After each game, Cannon produces a ten-page report completely breaking down the game analytically. The report takes between ten and twelve hours to complete. One of his main responsibilities is to determine which lineup combinations work best. Over time, Cannon has developed a series of substitution rules designed to maximize the team's performance. During the offseason, he plans to study what practice drills led to better game play. "He thinks of things like that all the time that are completely out of the box," remarked Stevens.

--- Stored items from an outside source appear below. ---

/-!
# Smooth families of constraint solutions through a given solution on a chart domain

(trunk G08 = T-LORENTZ; family `gr`; namespaces `Literature.Geometry.Lorentzian.OpensChart`,
`Literature.Geometry.Lorentzian.InitialDataSet.Deformation`.)

Let `U` be an open subset of `E3 = ℝ³` and `D = (h, k)` an initial data set on `U` solving the
vacuum constraints. This file constructs, through `D`, a **smooth injective `3`-parameter family
of solutions of the vacuum constraints** `F : ℝ³ → InitialDataSet 𝓘(ℝ, E3) U`, `F 0 = D`
(`InitialDataSet.exists_smoothFamily_constraints`), by pulling `D` back along a `3`-parameter
family of diffeomorphisms of `U` supported near a point `y₀` (diffeomorphism equivariance of the
constraint map, Bartnik–Isenberg 2004, §2; `InitialDataPullback.lean`):

  `φ_c(y) = y + ρ(y) (A(c) − 1)(y − y₀)`,  `A(c) = ∑ᵢ exp(c̃ᵢ) Pᵢ`,

where `ρ` is a smooth bump function equal to `1` near `y₀` and supported in a small ball inside
`U`, `Pᵢ` are the projections onto an `h(y₀)`-orthogonal basis `bᵢ` of `ℝ³`, and
`c̃ = κ c / √(1 + |c|²)` is a bounded injective reparametrisation with `κ` so small that every
`φ_c` maps `U` into `U` with injective differentials. Since `φ_c(y₀) = y₀` and `Dφ_c(y₀) = A(c)`,
the pulled-back metric at `y₀` has `(φ_c^* h)_{y₀}(bᵢ, bᵢ) = exp(2c̃ᵢ) h_{y₀}(bᵢ, bᵢ)`, which
makes `c ↦ φ_c^* D` injective; `φ_0 = id` gives `F 0 = D`; joint smoothness in `(c, y)` is read
off in the (identity) trivialisations of the chart domain.

This is the (folklore) local non-rigidity of the underdetermined-elliptic constraint system used
by the *shape-only* codimension clause of the vendored Dafermos–Holzegel–Rodnianski–Taylor
statement `dhrt_schwarzschild_codim3_stability` (`Stability.lean`, gr.S06; the clause records
Christodoulou's notion of finite codimension, `Genericity.lean`). Also proved here, for data on
chart domains: the mean curvature `tr_h k` is smooth (`OpensChart.contMDiff_traceK`, the
hypothesis of `momentumConstraintFn_comap_apply`).

Everything is proved; the definitions are the explicit maps of the construction; no named facts.

## References

* R. Bartnik, J. Isenberg, *The constraint equations* (2004), §2 (key `BartnikIsenberg2004`).
* D. Christodoulou, *On the global initial value problem and the issue of singularities*, CQG 16
  (1999) A23, p. A24 (finite-codimension families of data).
* B. O'Neill, *Semi-Riemannian geometry* (1983), Ch. 3, pp. 90–91.
-/

noncomputable section

-- instance search through nested operator types (as in `ChartCurvature`)
set_option maxSynthPendingDepth 3

open Bundle Set Function Filter Manifold TopologicalSpace Module Metric
open scoped Manifold ContDiff Topology

namespace Literature.Geometry.Lorentzian

/-! ### Data on chart domains: representatives, smoothness of the mean curvature -/

namespace OpensChart

variable {E : Type*} [NormedAddCommGroup E] [NormedSpace ℝ E] [FiniteDimensional ℝ E]
  [CompleteSpace E] {U : Opens E}

/-- The scalar product of data on a chart domain at `y`, read as a bilinear form on the model
space (`T_y U = E` definitionally). [folklore] -/
def innerE (D : InitialDataSet 𝓘(ℝ, E) U) (y : U) : E →L[ℝ] E →L[ℝ] ℝ :=
  show TangentSpace 𝓘(ℝ, E) y →L[ℝ] TangentSpace 𝓘(ℝ, E) y →L[ℝ] ℝ from D.h.inner y

/-- The tensor `k` of data on a chart domain at `y`, read on the model space. [folklore] -/
def kE (D : InitialDataSet 𝓘(ℝ, E) U) (y : U) : E →L[ℝ] E →L[ℝ] ℝ :=
  show TangentSpace 𝓘(ℝ, E) y →L[ℝ] TangentSpace 𝓘(ℝ, E) y →L[ℝ] ℝ from D.k y

omit [FiniteDimensional ℝ E] [CompleteSpace E] in
/-- `innerE D y v w = h_y(v, w)`. [folklore] -/
@[simp]
theorem innerE_apply (D : InitialDataSet 𝓘(ℝ, E) U) (y : U) (v w : E) :
    innerE D y v w = D.h.inner y v w := rfl

omit [FiniteDimensional ℝ E] [CompleteSpace E] in
/-- `kE D y v w = k_y(v, w)`. [folklore] -/
@[simp]
theorem kE_apply (D : InitialDataSet 𝓘(ℝ, E) U) (y : U) (v w : E) : kE D y v w = D.k y v w := rfl

omit [FiniteDimensional ℝ E] [CompleteSpace E] in
/-- The scalar product of data on a chart domain, as a map into the normed space of bilinear
forms, is smooth (the bundle of bilinear forms over `U` is trivialised by the identity,
`contMDiffAt_bilinSection_iff`). [folklore] -/
theorem contMDiff_innerE (D : InitialDataSet 𝓘(ℝ, E) U) :
    ContMDiff 𝓘(ℝ, E) 𝓘(ℝ, E →L[ℝ] E →L[ℝ] ℝ) ∞ (innerE D) := by
  classical
  intro x
  set G : E → E →L[ℝ] E →L[ℝ] ℝ := fun z ↦ if hz : z ∈ U then innerE D ⟨z, hz⟩ else 0 with hG
  have hrep : ∀ y : U, D.h.inner y = G y := fun y ↦ by simp [hG, y.2]; rfl
  have h := (contMDiffAt_bilinSection_iff x D.h.inner G hrep).1 (D.h.contMDiff x)
  exact (contMDiffAt_iff x (innerE D) G hrep).2 h

omit [FiniteDimensional ℝ E] [CompleteSpace E] in
/-- The tensor `k` of data on a chart domain, as a map into the normed space of bilinear forms,
is smooth. [folklore] -/
theorem contMDiff_kE (D : InitialDataSet 𝓘(ℝ, E) U) :
    ContMDiff 𝓘(ℝ, E) 𝓘(ℝ, E →L[ℝ] E →L[ℝ] ℝ) ∞ (kE D) := by
  classical
  intro x
  set G : E → E →L[ℝ] E →L[ℝ] ℝ := fun z ↦ if hz : z ∈ U then kE D ⟨z, hz⟩ else 0 with hG
  have hrep : ∀ y : U, D.k y = G y := fun y ↦ by simp [hG, y.2]; rfl
  have h := (contMDiffAt_bilinSection_iff x D.k G hrep).1 (D.contMDiff_k x)
  exact (contMDiffAt_iff x (kE D) G hrep).2 h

In his first year at Butler, Cannon made a strong impression. Stevens called Cannon's work on lineup and substitution patterns "very impactful" and said "He's really an invaluable resource." Assistant coach Michael Lewis, a former doubter in the value of statistical analysis, has been persuaded by Cannon's work. When asked what changed his mind, Lewis replied "He hasn't been wrong". After the season, Butler created a new position, "basketball analyst", specifically for Cannon. Stevens said he did not know of any other team to have such a position, but "there is one now."

In July 2013, Stevens left Butler to become the new head coach of the Boston Celtics. One of his first decisions as coach was to hire Cannon, although his role was not immediately defined. Stevens said that's the way he wants it, remarking "I like the idea that it’s not really defined ... I don’t want it to be restraining at all."

Cannon is hesitant to take credit for advancing the statistical movement in basketball, saying "Hopefully I don't screw it up and other teams think it's a good idea still." Others have been less hesitant. Telep jokes that he will surely work for Cannon someday. "You don't put limits on people like him", he explains. Ken Pomeroy sees a bright future for Cannon. "Certainly he's going to be the guy people look at in the next 10 years who want to get into this business." he remarked. According to Pomeroy:

What makes Drew special, and this shouldn't be taken lightly, is that he's good at crunching numbers and he's good at interpreting those numbers in a way that a coach can understand, sensibly and rationally. He knows his role in informing a coach's opinion. For a guy to do that at 22 is pretty outrageous.

Telep, meanwhile, has retired the internship position, believing he would never find talent comparable to Cannon's.